AVG aims to make Web surfing safe again

As well as the usual antivirus, anti-spyware and firewall protection, AVG 8.0 -- the upcoming Internet security suite from AVG -- aims to make browsing the Internet secure. If it works, it may even protect users from themselves. (I know, it sounds far fetched.)

I was speaking this morning to Larry Bridwell, AVG's global security strategist. Bridwell was outlining the upcoming AVG 8.0 release, and in particular pointing my scoop-hungry nose in the direction of two new features.

AVG 8.0 will launch in the UK at some point around the end of February. It's in beta now and a release candidate will be out soon. As well as a single antivirus and anti-spyware engine, AVG 8.0 will have beefed up behavioural support and a brand-new rootkit detection and removal tool.

But enough of such run-of-the-mill niceties, we want sexy security.
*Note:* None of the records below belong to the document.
/-- NOT IN PRINT; OUR BOOKKEEPING.  **LEVEL `1` MINUS LEVEL `0`**: with the OWNER's `X(zmode_Lc U_0)(a,b) = 16M²cE₂c·Lc⁴ = 16·M²·c·Lc¹²`,
`X(zmode_Lc U_1)(a,b) − X(zmode_Lc U_0)(a,b) = (16·M²·c − 2)·Lc¹²·(Lc² − 1)`. -/
theorem crossed_zmode_memberOne_sub_memberZero (hLc : 1 ≤ Lc) (hr : r ∈ box (3 + 1) Lc) {cE cE₂ : ℝ} (cVH cΛ cB : ℝ) (c : ℝ) (M : ℕ)
    (hcE : cE = (Lc : ℝ) ^ (3 + 1)) (hcE₂ : cE₂ = (Lc : ℝ) ^ (2 * (3 + 1)))
    {vh₂S : Tab 3} (hBff : ∀ κ u κ' u' x z (α β : Fin (3 + 1)), vh₂S κ u κ' u' x z (Sum.inl α) (Sum.inl β) = 0)
    (hBmm : ∀ κ u κ' u' x z (μ ν : Fin (3 + 1)), vh₂S κ u κ' u' x z (Sum.inr μ) (Sum.inr ν) = 0)
    (hB : ∃ C δ : ℝ, 0 < δ ∧ LocStencil₂ vh₂S C δ)
    (hBt : ∀ (κ : Fin (3 + 1)) (u : Fin (3 + 1) → ℤ) (κ' : Fin (3 + 1)) (u' t : Fin (3 + 1) → ℤ),
      vh₂S κ (u + (Lc : ℤ) • t) κ' (u' + (Lc : ℤ) • t) = shiftK (-((Lc : ℤ) • t)) (vh₂S κ u κ' u'))
    {a b : Fin (3 + 1)} (hab : a ≠ b) :
    (zmode Lc (unitS₂ (sfStep Lc (0 + 1)) (smStep 3 Lc (0 + 1)) (T2RecAt 3 Lc (toSite r) cE cVH cΛ cE₂ cB (c • wsym22 M) vh₂S (mixFFAt (toSite r) Lc) (0 + 1))) a b (Sum.inl a) (Sum.inl b) + zmode Lc (unitS₂ (sfStep Lc (0 + 1)) (smStep 3 Lc (0 + 1)) (T2RecAt 3 Lc (toSite r) cE cVH cΛ cE₂ cB (c • wsym22 M) vh₂S (mixFFAt (toSite r) Lc) (0 + 1))) b a (Sum.inl a) (Sum.inl b) + (zmode Lc (unitS₂ (sfStep Lc (0 + 1)) (smStep 3 Lc (0 + 1)) (T2RecAt 3 Lc (toSite r) cE cVH cΛ cE₂ cB (c • wsym22 M) vh₂S (mixFFAt (toSite r) Lc) (0 + 1))) a b (Sum.inl b) (Sum.inl a) + zmode Lc (unitS₂ (sfStep Lc (0 + 1)) (smStep 3 Lc (0 + 1)) (T2RecAt 3 Lc (toSite r) cE cVH cΛ cE₂ cB (c • wsym22 M) vh₂S (mixFFAt (toSite r) Lc) (0 + 1))) b a (Sum.inl b) (Sum.inl a)))
      - (zmode Lc (unitS₂ (sfStep Lc 0) (smStep 3 Lc 0) (T2RecAt 3 Lc (toSite r) cE cVH cΛ cE₂ cB (c • wsym22 M) vh₂S (mixFFAt (toSite r) Lc) 0)) a b (Sum.inl a) (Sum.inl b) + zmode Lc (unitS₂ (sfStep Lc 0) (smStep 3 Lc 0) (T2RecAt 3 Lc (toSite r) cE cVH cΛ cE₂ cB (c • wsym22 M) vh₂S (mixFFAt (toSite r) Lc) 0)) b a (Sum.inl a) (Sum.inl b) + (zmode Lc (unitS₂ (sfStep Lc 0) (smStep 3 Lc 0) (T2RecAt 3 Lc (toSite r) cE cVH cΛ cE₂ cB (c • wsym22 M) vh₂S (mixFFAt (toSite r) Lc) 0)) a b (Sum.inl b) (Sum.inl a) + zmode Lc (unitS₂ (sfStep Lc 0) (smStep 3 Lc 0) (T2RecAt 3 Lc (toSite r) cE cVH cΛ cE₂ cB (c • wsym22 M) vh₂S (mixFFAt (toSite r) Lc) 0)) b a (Sum.inl b) (Sum.inl a)))
      = (16 * (M : ℝ) ^ 2 * c - 2) * (Lc : ℝ) ^ 12 * ((Lc : ℝ) ^ 2 - 1) := by
  rw [crossed_zmode_memberOne hLc hr cVH cΛ cB c M hcE hcE₂ hBff hBmm hB hBt hab,
    crossed_zmode_memberZero (Lc := Lc) Lc cE cVH cΛ cE₂ cB c M (toSite r) (mixFF := mixFFAt (toSite r) Lc) hBff hab, hcE₂]
  push_cast
  ring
And Bridwell was most keen to talk about two new functions included in AVG 8.0: Safe Search and Safe Surf.

The fruit of AVG's acquisition of Exloit Prevention Labs, Safe Search and Safe Surf are online pre-scanners intended to help users make good decisions about which sites to visit, and which links to click. They work only with Internet Explorer and Firefox, and any Web searches have to be carried out using Google, Yahoo and MSN.

Once AVG 8.0 is installed, each time you search online, Safe Search checks the results on the fly to give you an immediate idea of which Web sites are safe (or safer) to visit. Unlike McAfee Site Advisor, which relies on a database of blacklisted websites updated by user feedback , AVG's tool checks the code of each page, and even visits the links on it.

Similarly, if you right-click a link in an e-mail or on a Web page, AVG has a quick look to see if it's safe to proceed.

It all sounds very useful indeed, although I wonder about the finger-tapping that may be required while AVG checks out your next destination. And, of course, I've got no evidence as to how 'safe' an AVG-approved site is.

But I like AVG's ideas. Ultimately, this kind of multilayered approach has to be the way forward in an online world where we can never be 100 per cent secure. As AVG's Bridwell says, the government's message that everyone needs antivirus, anti-spyware and a firewall is nothing more than a "good bottom line".

Bridwell reckons that malware these days is almost always intended to steal. And for most of us, computer use equals web use. Just because the internet looks like it did 10 years ago, doesn't mean that it is as safe.

As Bridwell puts it: "Surfing the Internet in 1995 was like surfing off Haiwai. Surfing the Web today is like surfing through a hurricane."

We think we know what he means.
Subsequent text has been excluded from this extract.